Re: Drives freeze on Linux appliances.

Robert Hancock <hancockrwd@xxxxxxxxx> · Thu, 29 Oct 2009 18:05:24 -0600

On 10/29/2009 05:37 AM, Simon Jackson wrote:
Thanks Alan.
I posted another snippet from a log on another system which is seeing a similar problem in that a drive seems to have gone for a very long walk.

In the second case the log is after a reboot and the drive is not detected correctly.

I am wondering if there is a single root cause here.

In all I have seen in excess of 20 cases of drives dropping out of RAID on different appliances and in all cases the first signs of problems stem from the timeout followed by an ata reset which succeeds to varying degrees.

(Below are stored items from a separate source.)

/-! ## The two sub-goals -/

/-- **`countertermBound_of_momentOne_ntFloor` (line `Sketch`).** The `k`-uniform ORDER-ONE anisotropic
moment bound and the two-point non-triviality floor force bounded additive counterterms of the curvature:
`∃ Cm, ∀ k, |m_k| ≤ Cm` (the floor pins `|c_k| ≥ c₀ > 0` eventually; the order-one bound on a non-negative
plateau bump on one plane pins `|c_k| (|m_k|/6 − B_w) ≤ 16 C/t`). [folklore] -/
theorem countertermBound_of_momentOne_ntFloor : ∀ (G : Type) [Group G] [TopologicalSpace G] [IsTopologicalGroup G] [CompactSpace G] [MeasurableSpace G] [BorelSpace G] (r : LatticeRep G) (sch : SpeciesScheme (YMSpecies G)), (∃ (s : ℕ) (C : ℝ), ∀ F : Plane → 𝓢(EuclideanSpace ℝ (Fin 4), ℝ), normP s F ≤ 1 → ∀ k : ℕ, |∫ U, fieldP r sch k F U ∂(wilsonAt r sch k)| ≤ C) → (∃ (u v : 𝓢(EuclideanSpace ℝ (Fin 4), ℝ)) (δ : ℝ), 0 < δ ∧ ∀ᶠ k in atTop, δ ≤ |latticeSchwinger r.ρ sch (fun s => s.F) k (1 + 1) (fun _ => r.curvature) ![u, v] - latticeSchwinger r.ρ sch (fun s => s.F) k 1 (fun _ => r.curvature) ![u] * latticeSchwinger r.ρ sch (fun s => s.F) k 1 (fun _ => r.curvature) ![v]|) → ∃ Cm : ℝ, ∀ k, |sch.m r.curvature k| ≤ Cm := by
  intro G _ _ _ _ _ _ r sch hM hNT
  obtain ⟨s, C, hM⟩ := hM
  obtain ⟨u, v, δ, hδ, hNT⟩ := hNT
  obtain ⟨c₀, hc₀, hc⟩ := eventually_le_abs_c_of_ntFloor r sch u v hδ hNT
  exact countertermBound_of_cFloor r sch
    (fun q f hf k => abs_integral_planeField_le_of_momentOne r sch hM q hf k) hc₀ hc

/-- **`countertermBound_of_momentOne_skewFloor` (line `Sketch`).** The `k`-uniform ORDER-ONE anisotropic
moment bound and the third-cumulant floor force bounded additive counterterms of the curvature:
`∃ Cm, ∀ k, |m_k| ≤ Cm` (the `κ₃` floor pins `|c_k| ≥ c₀ > 0` eventually, third cumulants of bounded
variables being bounded and scaling as `c_k³`; the order-one bound on a non-negative plateau bump on one plane
pins `|c_k| (|m_k|/6 − B_w) ≤ 16 C/t`). [folklore] -/
theorem countertermBound_of_momentOne_skewFloor : ∀ (G : Type) [Group G] [TopologicalSpace G] [IsTopologicalGroup G] [CompactSpace G] [MeasurableSpace G] [BorelSpace G] (r : LatticeRep G) (sch : SpeciesScheme (YMSpecies G)), (∃ (s : ℕ) (C : ℝ), ∀ F : Plane → 𝓢(EuclideanSpace ℝ (Fin 4), ℝ), normP s F ≤ 1 → ∀ k : ℕ, |∫ U, fieldP r sch k F U ∂(wilsonAt r sch k)| ≤ C) → (∃ (f g h : 𝓢(EuclideanSpace ℝ (Fin 4), ℝ)) (δ : ℝ), 0 < δ ∧ ∀ᶠ k in atTop, δ ≤ |latticeSchwinger r.ρ sch (fun s => s.F) k 3 (fun _ => r.curvature) ![f, g, h] - latticeSchwinger r.ρ sch (fun s => s.F) k 1 (fun _ => r.curvature) ![f] * latticeSchwinger r.ρ sch (fun s => s.F) k 2 (fun _ => r.curvature) ![g, h] - latticeSchwinger r.ρ sch (fun s => s.F) k 1 (fun _ => r.curvature) ![g] * latticeSchwinger r.ρ sch (fun s => s.F) k 2 (fun _ => r.curvature) ![f, h] - latticeSchwinger r.ρ sch (fun s => s.F) k 1 (fun _ => r.curvature) ![h] * latticeSchwinger r.ρ sch (fun s => s.F) k 2 (fun _ => r.curvature) ![f, g] + 2 * (latticeSchwinger r.ρ sch (fun s => s.F) k 1 (fun _ => r.curvature) ![f] * latticeSchwinger r.ρ sch (fun s => s.F) k 1 (fun _ => r.curvature) ![g] * latticeSchwinger r.ρ sch (fun s => s.F) k 1 (fun _ => r.curvature) ![h])|) → ∃ Cm : ℝ, ∀ k, |sch.m r.curvature k| ≤ Cm := by
  intro G _ _ _ _ _ _ r sch hM hSK
  obtain ⟨s, C, hM⟩ := hM
  obtain ⟨f, g, h, δ, hδ, hSK⟩ := hSK
  obtain ⟨c₀, hc₀, hc⟩ := eventually_le_abs_c_of_skewFloor r sch f g h hδ hSK
  exact countertermBound_of_cFloor r sch
    (fun q p hp k => abs_integral_planeField_le_of_momentOne r sch hM q hp k) hc₀ hc

end Summit.QuantumFields.YangMills.Theorems.WeakCouplingHypercubicLimit.TraceNormColdPressure

end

Googling has come up with power as an issue for other instances of this type of problem, but again a faulty PSU seems to be unlikely given the number of units affected.

You questioned as to whether smartd is enabled.  The problems have been seen both on systems with smartd enabled and without.

-----Original Message-----
From: Alan Cox [mailto:alan@xxxxxxxxxxxxxxxxxxx]
Sent: 29 October 2009 11:17
To: Simon Jackson
Subject: Re: Drives freeze on Linux appliances.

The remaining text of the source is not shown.